Decoding with syntactic and non-syntactic phrases in a syntax-based machine translation system

  • Authors:
  • Greg Hanneman;Alon Lavie

  • Affiliations:
  • Carnegie Mellon University, Pittsburgh, PA;Carnegie Mellon University, Pittsburgh, PA

  • Venue:
  • SSST '09 Proceedings of the Third Workshop on Syntax and Structure in Statistical Translation
  • Year:
  • 2009

Quantified Score

Hi-index 0.00

Visualization

Abstract

A key concern in building syntax-based machine translation systems is how to improve coverage by incorporating more traditional phrase-based SMT phrase pairs that do not correspond to syntactic constituents.
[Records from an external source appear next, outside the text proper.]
import Literature.NumberTheory.GaloisCohomology.Howard2004.TransverseConditionRingClassKernelProofs
import Literature.NumberTheory.GaloisCohomology.Howard2004.TransportUnramified
import Literature.NumberTheory.GaloisRepresentations.ContinuousCupProductCompat
import Literature.NumberTheory.GaloisRepresentations.ContinuousH1TrivialAction
import HarnessLib

/-!
# Howard 2004, H.4 at a prime `λ ∣ n`: the transverse condition is ISOTROPIC under the induced local
# pairing — cup products of classes inflated from a cyclic quotient vanish for odd coefficients (proofs)

Topic `NumberTheory/GaloisCohomology/Howard2004`. THEOREMS ONLY: no definition, no named fact, no instance, no
notation, no `sorry`. Cell `pub/bsd-print-x9`, print leaf G87
`Literature.NumberTheory.GaloisCohomology.Howard2004.thm161_dvrKolyvaginBound` (Howard Thm. 1.6.1); seat
`bsd-line-x9-p1-w4` g16, brick (TR-ISO); sequel to x9-p1-w3's `TransverseConditionRingClassKernelProofs`
(`H¹_tr(K_λ, T) = ker(H¹(K_λ, T) → H¹(Γ_{K_λ} ∩ Γ_{K[ℓ]}, T))`).

SOURCE / WHY. B. Howard, *The Heegner point Kolyvagin system*, Compositio Math. **140** (2004) = arXiv:1202.6340.
Lemma 1.5.6 (p. 10 L86–88): «The local condition `𝓕^m(n)` is maximal isotropic away from `m` under the local Tate
pairing» — at the primes `λ ∣ n` the condition is the TRANSVERSE one `H¹_tr(K_λ, T)` (§1.2, Def. 1.2.2), and its
isotropy under Howard's induced pairing `⟨x, y⟩_λ = x ∪_e transport_λ(y)` (H.4, p. 7 L78–82) is the hypothesis `htr`
of the Lagrangian algebra (`LagrangianSubmodulesDeltaTransfer`, «isotropy of the finite and transverse submodules»,
Lemma 1.5.7 p. 10 L118–119) and one half of H.4 for `𝓕(n)` at `λ ∣ n` (`DualityDatum.IsSelfOrthogonalAt`).  At a
Kolyvagin prime the local actions on `T`, `Tw T` and `R(1)` are trivial (`ℓ ∈ 𝓛_k`: `Frob_λ ≡ 1`, `p^k ∣ ℓ + 1`), the
transverse classes are the homomorphisms `Γ_{K_λ} → T` killing `Λ = Γ_{K_λ} ∩ Γ_{K[ℓ]}`, and `Γ_{K_λ}/Λ ↪ Gal(K[ℓ]_λ/K_λ)`
is cyclic; the cup product of two such classes is then `2`-torsion by graded commutativity, hence zero for `p` odd.

WHAT IS PROVED.
* §1 [folklore] **`ContPairing.cupProduct_eq_zero_of_factor_cyclic`**: for a continuous pairing `P : X × Y → Z` of
  topological `G`-modules with TRIVIAL actions on `X` and `Y`, a subgroup `Λ ≤ G` and `σ₀ ∈ G` with `G = ⋃_j σ₀^j Λ`
  (`hcyc`), continuous crossed homomorphisms `f : G → X`, `g : G → Y` killing `Λ`, and `Z` killed by an ODD integer:
  `[f] ∪_P [g] = 0` in `H²_cont(G, Z)`.  Proof: `f(σ₀^a λ) = a • f(σ₀)` etc., so the `2`-cocycles `f ∪ g` and
  `g ∪' f` (flipped pairing) coincide: `(σ, τ) ↦ a_σ a_τ • P(f σ₀, g σ₀)`; graded commutativity
  (`ContPairing.cupProduct_comm`) gives `2 • ([f] ∪ [g]) = 0`, and `N • H² = 0` for `N` odd.
* §2 Howard: **`DualityDatum.localCup_eq_zero_of_mem_transverseCondition`** — at a finite place `v` of residue
  characteristic `ℓ` with trivial local actions of `Γ_{K_v}` on `T` and on `Tw T`, `T` `p`-primary, the level ring `R`
  killed by an odd `N` (`p` odd, `p^k R = 0`), and `Γ_{K_v} = ⋃_j σ₀^j (Γ_{K_v} ∩ Γ_{K[ℓ]})`: `x ∪_e y = 0` for
  `x ∈ H¹_tr(K_v, T)`, `y ∈ H¹_tr(K_v, Tw T)`; **`ConjugationDatum.transportH1_mem_transverseCondition`** — the
  transport carries `H¹_tr(K_{σ v}, T)` into `H¹_tr(K_v, Tw T)` when `φ_v(Γ_{K_v} ∩ Γ_{K[ℓ]}) ⊆ Γ_{K_{σv}} ∩ Γ_{K[ℓ]}`;
  hence **`DualityDatum.localCup_transportH1_eq_zero_of_mem_transverseCondition`**: `x ∪_e transport_v(y') = 0` for
  `x ∈ H¹_tr(K_v, T)`, `y' ∈ H¹_tr(K_{σ v}, T)` — the isotropy half of H.4 for the transverse structure at `v`
  (`htr` of the Lagrangian algebra at an inert Kolyvagin prime).

NOT HERE: the exactness half of H.4 for `H¹_tr` (isotropy + the count `#H¹_tr² = #H¹`, cf. `RelaxedSelmerLagrangianCountProofs`),
the cyclicity input `hcyc` and the trivial actions at `ℓ ∈ 𝓛_k` (x9-p1-w3's Prop 1.1.9 files), `φ_v` preserving the ring
class subgroup; `thm161_dvrKolyvaginBound` is NOT proved; no summit statement is proved; the Birch–Swinnerton-Dyer
conjecture is not proved by any of this.
References: [Howard2004HeegnerKolyvagin] §1.2, Def. 1.2.2, §1.3 H.4, Lemma 1.5.6–1.5.7; [NeukirchSchmidtWingberg2008] I §4
(1.4.4) (graded commutativity); [SerreGaloisCohomology1997] I §2.3 (H¹ of a trivial module).
-/

set_option autoImplicit false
At the same time, it is desirable to include as much syntactic information in the system as possible in order to carry out linguistically motivated reordering, for example. We apply an extended and modified version of the approach of Tinsley et al. (2007), extracting syntax-based phrase pairs from a large parallel parsed corpus, combining them with PBSMT phrases, and performing joint decoding in a syntax-based MT framework without loss of translation quality. This effectively addresses the low coverage of purely syntactic MT without discarding syntactic information. Further, we show the potential for improved translation results with the inclusion of a syntactic grammar. We also introduce a new syntax-prioritized technique for combining syntactic and non-syntactic phrases that reduces overall phrase table size and decoding time by 61%, with only a minimal drop in automatic translation metric scores.